Additional Terms and Conditions
Affiliate may not bid on the trademarked name "TrialPay" or any variations that contain the word "TrialPay" in any Google AdWords campaigns (or similar campaigns). Affiliate may bid on descriptive terms such as "Increase Conversions" or "Shopping Cart" or the like. Usage of www.trialpay.com or any URL that contains the trademarked name TrialPay as an Affiliate's visible URL in a Google AdWords campaign (or similar campaign) is also prohibited. "TrialPay" is a trademarked name. Affiliate may not register or use any domain names that include "TrialPay," any other trademark of TrialPay, Inc. or trademark of related TrialPay partners, or variations or misspellings of the aforementioned entities and trademarks in URLs that appear to the left of the top-level domain name (e.g. ".com", ".net", ".uk", etc.). For example, URLs such as "trialpay.mydomain.com", "trialpay.com" or "trialpayfreestuff.net" are prohibited. Affiliate also agrees that it will not offer any incentives or referral-revenue-sharing to Qualified Referrals or other entities signing up for TrialPay's services via the Affiliate, unless specifically sanctioned by TrialPay, Inc.

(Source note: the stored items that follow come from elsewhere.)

import Summits.Parity.GeneralizedHardyLittlewood.Theorems.PrimeLevelFamEdgeIdeaDeltasPeterssonLayersBands
import Literature.NumberTheory.LFunctions.KMVCutoffWAfeWBridge
import Literature.NumberTheory.LFunctions.KMVHeckeRecursionHolds
import Literature.NumberTheory.LFunctions.KowalskiMichelPeterssonFormulaHolds
import Literature.NumberTheory.LFunctions.KMVFirstMomentBeyondDiagonal
import Literature.NumberTheory.EllipticCurves.NewformsFiniteProofs
import HarnessLib

/-!
# Route `PrimeLevelFamEdge`, crux K_A `MomentsBeyondDiagonal` (stmt-Parity-20007), line «petersson_layers» v4:
# THE DICTIONARY AT `Q = 1`, KERNEL-CHECKED — the mollified second moment `Q^h(P,1)(M)` DE-AUTOMORPHISED EXACTLY
# (lead prover, 2026-08-28; helper `--supports stmt-Parity-20007`)

The registered line cuts `Q^h(P,Q)(q̂^{Δ'})` into the explicit, cusp-form-free pieces `diagPart` / `layer r` (decks
21a–c, `…PrimeLevelFamEdgeIdeaDeltasPeterssonLayers{Split,Heart,Bands}`), whose MEANING rests on the three printed identities
«AFE (KMV (21)–(22)) ∘ Hecke (KMV (10)) ∘ Petersson (Kowalski–Michel p. 312)» — so far asserted in docstrings only
(«NOT proved: … the three printed identities (docstring only)», deck 21a). At `Q = 1` every one of the three is now a THEOREM of
the tree (`KMV2000.completedL_half_sq_eq_holds` / `kmv2000_eq22_zero_holds`, `KMV2000.kmv2000_lemma31_holds`,
`KowalskiMichel2000.kowalskiMichel2000_peterssonFormula_holds`, reality `KMV2000.kmv2000_p4_real_holds`). This file COMPOSES them
in the kernel:

* §1 `QhPQ_eq_harmonicSum_sq`: for `q` prime, `Q^h(P,Q)(M) = Σʰ_f (Q̃Λ(f) M_P(f))²` — the squared modulus in
  `KMV2000.QhPQ` is a square (every `λ_f(n)` and every `Λ^{(j)}(f,½)` is real); `Q̃Λ(f) = Λ(f,½)` at `Q = 1`.
* §2 `harmonicSum_heckeLambda_four_eq_sum_pet`: for `1 ≤ mᵢ < q`, `nᵢ ≥ 1`,
  `Σʰ λ_f(n₁)λ_f(n₂)λ_f(m₁)λ_f(m₂) = Σ_{d₁∣(m₁,n₁)} Σ_{d₂∣(m₂,n₂)} Σʰ λ_f(m₁n₁/d₁²)λ_f(m₂n₂/d₂²)` (Hecke (10) twice, below the
  level, then linearity of `Σʰ`).
* §3 `QhPQ_one_eq_tsum_pet` (THE DICTIONARY, exact): for `q` prime and `⌊M⌋ < q`,
  `Q^h(P,1)(M) = 2q̂ Σ'_{(n₁,n₂) ∈ ℕ×ℕ} (n₁n₂)^{−1/2} W(n₁n₂/q̂²) Σ_{m₁,m₂ ≤ M} x_{m₁}x_{m₂} Σ_{d₁∣(m₁,n₁)} Σ_{d₂∣(m₂,n₂)}
   Σʰ_f λ_f(m₁n₁/d₁²) λ_f(m₂n₂/d₂²)`,
  with `W = KMV2000.cutoffW` (`= afeW q̂ 0 0 n₁ n₂` on `n₁n₂ ≥ 1`, `afeW_zero_zero`), `x_m = KMV2000.mollifierCoeff P M m`, and
  the inner harmonic average = `KowalskiMichel2000.pet q a b = δ(a,b) − J(a,b)` by Petersson's formula
  (`QhPQ_one_eq_tsum_delta_sub_petJ`): NO cusp form, `L`-function or harmonic weight remains on the right-hand side.
  The `n`-series converges absolutely (`summable_dictionaryTermAtOne`).

What this gives the line: the `i = j = 0` slice of `spectralSum` IS the mollified second moment of `L(½,f)` up to the two
truncations (`nᵢ ≤ q²`, `r ≤ q⁸`) — the remaining content of `stub_identP` at `Q = 1` is only the tail estimate
(`cutoffW ≤ 2e^{−√y}`, Weil). What it does NOT give: anything at `Q ≠ 1` (orders `k ≥ 1` of `kmv2000_eq22` are typed, not proved),
any stub, any moment ASYMPTOTIC, and nothing about `stub_core` / K_A itself (open in print, famE-02). No exceptional-zero statement
(no Landau–Siegel / Siegel-zero exclusion, no GRH) is proved or claimed.
-/

noncomputable section

open scoped MatrixGroups Real
open CongruenceSubgroup Complex Finset Polynomial MeasureTheory
open Literature.NumberTheory.EllipticCurves.ModularForms
open Literature.NumberTheory.LFunctions

namespace Summit.Parity.GeneralizedHardyLittlewood.Theorems.PrimeLevelFamEdgeIdeaDeltas.PeterssonLayers

/-! ## §0. Small bridges -/

/-- The deck's Mellin–Barnes weight `afeW` (deck 21a §1) IS the Literature one (`KMV2000.afeW`): same body. -/
theorem afeW_eq_kmv (qh : ℝ) (i j n₁ n₂ : ℕ) : afeW qh i j n₁ n₂ = KMV2000.afeW qh i j n₁ n₂ := rfl

/-- At orders `i = j = 0` and `n₁n₂ ≥ 1` the deck's weight is KMV's cut-off `W(n₁n₂/q̂²)` (21) in closed real form
(`KMV2000.afeW_zero_zero_eq_cutoffW`). -/
theorem afeW_zero_zero (q : ℕ) [NeZero q] {n₁ n₂ : ℕ} (h₁ : n₁ ≠ 0) (h₂ : n₂ ≠ 0) :
    afeW (KMV2000.qhat q) 0 0 n₁ n₂ =
      ((KMV2000.cutoffW ((n₁ : ℝ) * n₂ / KMV2000.qhat q ^ 2) : ℝ) : ℂ) := by
  rw [afeW_eq_kmv]
  exact KMV2000.afeW_zero_zero_eq_cutoffW (KMV2000.qhat_pos_of_neZero q) h₁ h₂

/-- `Q̃Λ(f)(½) = Λ(f,½)` at `Q = 1` (only the `j = 0` term of `KMV2000.Qtilde`). -/
theorem Qtilde_one (q : ℕ) [NeZero q] (f : CuspForm (Gamma0 q) 2) :
    KMV2000.Qtilde q 1 f = KMV2000.completedL q f (1 / 2) := by
  unfold KMV2000.Qtilde
  simp [KMV2000.derivLambda]

/-- The harmonic average only sees the values on `newforms0 q 2`. -/
theorem harmonicSum_congr_newforms {q : ℕ} [NeZero q] {α β : CuspForm (Gamma0 q) 2 → ℂ}
    (h : ∀ f ∈ newforms0 q 2, α f = β f) :
    GL2Family.harmonicSum q 2 α = GL2Family.harmonicSum q 2 β := by
  unfold GL2Family.harmonicSum
  exact finsum_mem_congr rfl fun f hf ↦ by rw [h f hf]

/-- `Σʰ` commutes with finite sums of test functions. -/
theorem harmonicSum_finset_sum {q : ℕ} [NeZero q] {ι : Type*} (s : Finset ι) (g : ι → CuspForm (Gamma0 q) 2 → ℂ) :
    GL2Family.harmonicSum q 2 (fun f ↦ ∑ i ∈ s, g i f) = ∑ i ∈ s, GL2Family.harmonicSum q 2 (g i) := by
  classical
  have hfin := finite_newforms0_holds q 2
  unfold GL2Family.harmonicSum
  rw [finsum_mem_eq_finite_toFinset_sum _ hfin]
  simp_rw [finsum_mem_eq_finite_toFinset_sum _ hfin, Finset.mul_sum]
  rw [Finset.sum_comm]

/-- A complex number with zero imaginary part has `‖z‖² = z²` (as complex numbers). -/
theorem ofReal_norm_sq_eq_sq_of_im {z : ℂ} (hz : z.im = 0) : ((‖z‖ ^ 2 : ℝ) : ℂ) = z ^ 2 := by
  rw [← Complex.re_add_im z, hz]
  simp only [Complex.ofReal_zero, zero_mul, add_zero]
  rw [← Complex.ofReal_pow, Complex.norm_real, Real.norm_eq_abs, sq_abs]

/-! ## §1. Reality: `Q^h(P,Q) = Σʰ (Q̃Λ(f) M_P(f))²` for `q` prime -/

/-- `Q̃Λ(f)(½)` is real for `f ∈ S₂(q)*`, `q` prime (real coefficients of `Q`, real `Λ^{(j)}(f,½)`:
`KMV2000.kmv2000_p4_real_holds`). -/
theorem im_Qtilde_eq_zero {q : ℕ} [NeZero q] (hq : q.Prime) (Q : ℝ[X]) {f : CuspForm (Gamma0 q) 2}
    (hf : f ∈ newforms0 q 2) : (KMV2000.Qtilde q Q f).im = 0 := by
  unfold KMV2000.Qtilde
  rw [Complex.im_sum]
  refine Finset.sum_eq_zero fun j _ ↦ ?_
  have hd : (KMV2000.derivLambda q j f).im = 0 := (KMV2000.kmv2000_p4_real_holds q hq f hf).2 j
  have hc : ((((Real.log (KMV2000.qhat q))⁻¹ : ℝ) : ℂ) ^ j) =
      ((((Real.log (KMV2000.qhat q))⁻¹ ^ j : ℝ)) : ℂ) := by push_cast; ring
  rw [hc, mul_assoc, Complex.im_ofReal_mul, Complex.im_ofReal_mul, hd]
  ring

/-- `M_P(f)` is real for `f ∈ S₂(q)*` (real `λ_f(m)`, real coefficients `x_m`). -/
theorem im_mollifierP_eq_zero {q : ℕ} [NeZero q] (P : ℝ[X]) (M : ℝ) {f : CuspForm (Gamma0 q) 2}
    (hf : f ∈ newforms0 q 2) : (KMV2000.mollifierP q P M f).im = 0 := by
  rw [KMV2000.mollifierP_eq_sum_mollifierCoeff, Complex.im_sum]
  refine Finset.sum_eq_zero fun m _ ↦ ?_
  rw [Complex.mul_im, Complex.ofReal_im, Complex.ofReal_re, KMV2000.heckeLambda_im_eq_zero hf m]
  ring

/-- **§1. `Q^h(P,Q)(M) = Σʰ_f (Q̃Λ(f) M_P(f))²`** for `q` prime: the squared modulus in `KMV2000.QhPQ` is the square,
every factor being real on `S₂(q)*`. -/
theorem QhPQ_eq_harmonicSum_sq {q : ℕ} [NeZero q] (hq : q.Prime) (P Q : ℝ[X]) (M : ℝ) :
    KMV2000.QhPQ q P Q M =
      GL2Family.harmonicSum q 2 (fun f ↦ (KMV2000.Qtilde q Q f * KMV2000.mollifierP q P M f) ^ 2) := by
  unfold KMV2000.QhPQ
  refine harmonicSum_congr_newforms fun f hf ↦ ?_
  apply ofReal_norm_sq_eq_sq_of_im
  rw [Complex.mul_im, im_Qtilde_eq_zero hq Q hf, im_mollifierP_eq_zero P M hf]
  ring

No subsidiaries or related companies will be counted under this bonus plan. Twenty-five (25) distinct and real individuals must make a TrialPay purchase in order to qualify for the twenty-five transaction threshold. Consumer purchases must be made by individuals who have no personal affiliation with the Affiliate.

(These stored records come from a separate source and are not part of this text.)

/-- item stmt-FinalStateConjecture-10156 · support · rank 9 · closed · proved by Summit.FinalStateConjecture.FinalStateConjecture.Theorems.DispersalFromBudget_proof @ 01abd5044f03 (prover) · by planner
sources: MarchalSaari1976, doi:10.2307/1995609, arXiv:1207.5001
[support] Pure real analysis (the "dissipative Marchal–Saari" skeleton the typed Statement actually
needs): N curves ξᵢ : ℝ → ℝ³ that are V-Lipschitz on [T,∞), and a function E antitone on [T,∞),
bounded below on [T,∞), with the coercivity "D-close throughout [t,t+1] ⇒ E(t+L) ≤ E(t) − ε(D)" for
every D > 0, force ‖ξᵢ(t) − ξⱼ(t)‖ → ∞ for every i ≠ j. Proof: if lim inf dᵢⱼ < ∞, infinitely many
unit intervals are (D+2V+1)-close; thinning them to spacing ≥ L+1 and using antitonicity gives E(tₖ)
≤ E(t₀) − kε → −∞. [difficulty: provable-now] -/
@[route_item "route-FinalStateConjecture-DissipativeFinalMotions"]
def DispersalFromBudget : Prop :=
  ∀ (N : ℕ) (T V : ℝ) (ξ : Fin N → ℝ → EuclideanSpace ℝ (Fin 3)) (E : ℝ → ℝ), (∀ i s t, T ≤ s → s ≤ t → ‖ξ i t - ξ i s‖ ≤ V * (t - s)) → AntitoneOn E (Ici T) → BddBelow (E '' Ici T) → (∀ D' : ℝ, 0 < D' → ∃ ε L : ℝ, 0 < ε ∧ 0 ≤ L ∧ ∀ t, T ≤ t → ∀ i j, i ≠ j → (∀ s, t ≤ s → s ≤ t + 1 → ‖ξ i s - ξ j s‖ ≤ D') → E (t + L) ≤ E t - ε) → (∀ i j, i ≠ j → Tendsto (fun t ↦ ‖ξ i t - ξ j t‖) atTop atTop)

-- earlier Assembly (stmt-FinalStateConjecture-10157, replaced 2026-08-16T23:25:10Z -> stmt-FinalStateConjecture-17644): proved by Summit.FinalStateConjecture.FinalStateConjecture.Theorems.DissipativeFinalMotions.assembly_proof — FinalEraGeneric → RadiativeLyapunovBudget → DispersalFromBudget → DispersingCapture → FinalStateConjecture
/-- item stmt-FinalStateConjecture-17644 · assembly · rank 1 · closed · proved by Summit.FinalStateConjecture.FinalStateConjecture.Theorems.DissipativeFinalMotions.assemblyT2_frame_proof (prover) · by planner
sources: Christodoulou1999, DafermosLuk2017
[assembly] frame statement X → Statement with X = FinalEraGeneric ∧ RadiativeLyapunovBudget ∧
DispersalFromBudget ∧ DispersingCapture (the thesis): pure logic — tame Christodoulou genericity
`IsTameChristodoulouGeneric 𝓓 P 1` is monotone in P under pointwise implication on 𝓓, and pointwise
the rev-3 final-era package of FinalEraGeneric feeds RadiativeLyapunovBudget (budget E), the budget
+ the Lipschitz clause feed DispersalFromBudget (dispersal), and package + (R), (F), (F₀) +
dispersal feed DispersingCapture, whose conclusion is verbatim the re-typed Statement's; i.e.
literally the UNCURRIED deciding theorem `closes` of this file (proof `fun h ↦ closes h.1 h.2.1
h.2.2.1 h.2.2.2`, rc 0 in the planner's Sketch.lean). Rev 3 (route-repair after the statement
re-type T2, p126844) replaces the curried form stmt-FinalStateConjecture-10157 (proved for rev 2 by
Theorems/DissipativeFinalMotionsAssembly.lean with the rev-2 bodies inlined against the OLD
Statement), whose `Assembly_holds` link the gate cannot render after the re-type. PROVERS: nothing
is gained by closing this bookkeeping item — `closes` already carries the proof; work the cruxes. If
you do close it, do so ONLY from a module -/
@[route_item "route-FinalStateConjecture-DissipativeFinalMotions"]
def Assembly : Prop :=
  FinalEraGeneric ∧ RadiativeLyapunovBudget ∧ DispersalFromBudget ∧ DispersingCapture → FinalStateConjecture

/-- `Assembly` holds: proved by `Summit.FinalStateConjecture.FinalStateConjecture.Theorems.DissipativeFinalMotions.assemblyT2_frame_proof`. -/
theorem Assembly_holds : Assembly := _root_.Summit.FinalStateConjecture.FinalStateConjecture.Theorems.DissipativeFinalMotions.assemblyT2_frame_proof

/-! D-0027 §2.1 — DECIDING THEOREM (planner-authored via `route open/edit --closes-file`; by planner-rbadge-FinalStateConjecture-Dissipativ-fb299476-0 2026-08-16T23:48:13Z):
its hypotheses are this route's items and its conclusion the sub-problem Statement (glue_lint), and it elaborates with this file. -/

@[closes "route-FinalStateConjecture-DissipativeFinalMotions"] theorem closes (h₃ : FinalEraGeneric) (h₁ : RadiativeLyapunovBudget) (h₄ : DispersingCapture) :
    FinalStateConjecture := by
  -- The support item `DispersalFromBudget` (stmt-FinalStateConjecture-10156) is PROVED
  -- (Theorems/DissipativeFinalMotionsDispersalFromBudget.lean, `DispersalFromBudget_proof` @ 01abd5044f03),
  -- but that module imports this one, so its `_holds` link cannot be rendered here (import cycle).
  -- Its landed proof — pure real analysis — is replayed verbatim, so that `closes` rests on the
  -- three CRUXES alone (human ruling 2026-08-16: only crux items are hypotheses of `closes`).
  have h₂ : DispersalFromBudget := by
    intro N T V ξ E hLip hanti hbdd hcoer i j hij
    by_contra hnot
    rw [Filter.tendsto_atTop_atTop] at hnot
    push Not at hnot
    obtain ⟨D, hD⟩ := hnot
    obtain ⟨ε, L, hε, hL, hc⟩ := hcoer (|D| + 2 * |V| + 1) (by positivity)
    have hne : (E '' Ici T).Nonempty := ⟨E T, T, le_refl T, rfl⟩
    have hlt : sInf (E '' Ici T) < sInf (E '' Ici T) + ε := by linarith
    obtain ⟨y, ⟨t₁, ht₁, rfl⟩, hy⟩ := exists_lt_of_csInf_lt hne hlt
    obtain ⟨a, ha, hfa⟩ := hD (max t₁ T)
    have hat₁ : t₁ ≤ a := le_trans (le_max_left _ _) ha
    have haT : T ≤ a := le_trans (le_max_right _ _) ha
    have hclose : ∀ s, a ≤ s → s ≤ a + 1 → ‖ξ i s - ξ j s‖ ≤ |D| + 2 * |V| + 1 := by
      intro s has hsa
      have h1 : ‖ξ i s - ξ i a‖ ≤ V * (s - a) := hLip i a s haT has
      have h2 : ‖ξ j s - ξ j a‖ ≤ V * (s - a) := hLip j a s haT has
      have h3 : V * (s - a) ≤ |V| := by
        calc V * (s - a) ≤ |V| * (s - a) :=
              mul_le_mul_of_nonneg_right (le_abs_self V) (by linarith)
          _ ≤ |V| * 1 := mul_le_mul_of_nonneg_left (by linarith) (abs_nonneg V)
          _ = |V| := mul_one _
      have h4 : ‖ξ i a - ξ j a‖ ≤ |D| := le_trans hfa.le (le_abs_self D)
      have key : dist (ξ i s) (ξ j s)
          ≤ dist (ξ i s) (ξ i a) + dist (ξ i a) (ξ j a) + dist (ξ j a) (ξ j s) :=
        dist_triangle4 _ _ _ _
      simp only [dist_eq_norm] at key
      have h5 : ‖ξ j a - ξ j s‖ = ‖ξ j s - ξ j a‖ := norm_sub_rev _ _
      linarith
    have hdrop : E (a + L) ≤ E a - ε := hc a haT i j hij hclose
    have hmono : E a ≤ E t₁ := hanti (mem_Ici.mpr ht₁) (mem_Ici.mpr haT) hat₁
    have hmem : E (a + L) ∈ E '' Ici T := ⟨a + L, mem_Ici.mpr (by linarith), rfl⟩
    have hinf : sInf (E '' Ici T) ≤ E (a + L) := csInf_le hbdd hmem
    linarith
  -- The frame statement `Assembly` (item #1: thesis X → Statement) is pure logic; it is proved here
  -- and applied, so that `closes` is literally "cruxes ⊢ X, and X → Statement".
  have hA : Assembly := by
    rintro ⟨h₃, h₁, h₂, h₄⟩ X _ _ _ _ _ _
    -- tame Christodoulou genericity is monotone in the property under pointwise implication on 𝓓
    have mono : ∀ {P Q : Literature.Geometry.Lorentzian.InitialDataSet (𝓡 3) X → Prop},
        Literature.Geometry.Lorentzian.InitialDataSet.IsTameChristodoulouGeneric
            (Literature.Geometry.Lorentzian.admissibleVacuumData X) P 1 →
          (∀ D ∈ Literature.Geometry.Lorentzian.admissibleVacuumData X, P D → Q D) →
            Literature.Geometry.Lorentzian.InitialDataSet.IsTameChristodoulouGeneric
              (Literature.Geometry.Lorentzian.admissibleVacuumData X) Q 1 := by
      intro P Q h hPQ d hd
      obtain ⟨e, F, hF, himm, h0, hinj, hDF, hE⟩ := h d ⟨hd.1, fun hP ↦ hd.2 (hPQ d hd.1 hP)⟩
      exact ⟨e, F, hF, himm, h0, hinj, hDF,
        fun c hc hc' ↦ hE c hc ⟨hc'.1, fun hP ↦ hc'.2 (hPQ _ hc'.1 hP)⟩⟩
    refine mono (h₃ X) fun D hD hQD ↦ ⟨hQD.1, fun 𝒟 hmax ↦ ?_⟩
    obtain ⟨hscri, N, M, a, T, δ, V, C₁, C₂, ρ₀, κ, ξ, β, U₀, B₀, B, Ψ₀, Ψ, O, hera, hrays, hholes,
      hflat⟩ := hQD.2 𝒟 hmax
    refine ⟨hscri, ?_⟩
    -- the 31-clause package `IsFinalEra₂` is by definition the inline hypothesis of the budget item
    obtain ⟨E, hanti, hbdd, hcoer⟩ :=
      h₁ X D hD 𝒟 hmax hscri N M a T δ V C₁ C₂ ρ₀ κ ξ β U₀ B₀ B Ψ₀ Ψ O hera
    -- dispersal from the budget and the Lipschitz speed clause (conjunct 14 of the package)
    have hdisp := h₂ N T V ξ E hera.2.2.2.2.2.2.2.2.2.2.2.2.2.1 hanti hbdd hcoer
    -- capture of the dispersing, oriented era is verbatim the Statement's clause
    exact h₄ X D hD 𝒟 hmax hscri N M a T δ V C₁ C₂ ρ₀ κ ξ β U₀ B₀ B Ψ₀ Ψ O hera hrays hholes hflat
      hdisp
  exact hA ⟨h₃, h₁, h₂, h₄⟩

TrialPay in its sole discretion determines whether a violation of the terms and conditions has occurred. Violations of any of the above terms and conditions will be grounds for suspension of Affiliate's TrialPay merchant account and will be cause for immediate forfeiture of any pending payments. Furthermore, TrialPay in its sole discretion will determine whether a transaction is fraudulent. TrialPay reserves the right to invalidate any transaction it deems to be fraudulent.
Miscellaneous
All notices under this Agreement shall be in writing and shall be deemed given when personally delivered, when sent by confirmed fax, or three (3) days after being sent by prepaid certified or registered U.S. mail to the address of the party to be noticed as set forth herein or such other address as such party last provided to the other by written notice. Neither party shall have any right or ability to assign, transfer, or sublicense any obligations or benefit under this Agreement without the written consent of the other (and any such attempt shall be void), except that TrialPay may assign and transfer this Agreement and its rights and obligations hereunder to any third party who succeeds to substantially all its business or assets. The parties agree that this Agreement shall be governed by the laws of the State of California without regard to the conflict of the laws provisions thereof. The parties further agree that if any portion of this Agreement is illegal or unenforceable, such portion(s) shall be limited or excluded from this Agreement to the minimum extent required and the balance of this Agreement shall remain in full force and effect and enforceable. This Agreement contains the entire understanding of the parties regarding its subject matter and can only be modified or waived by a subsequent written agreement signed by both parties.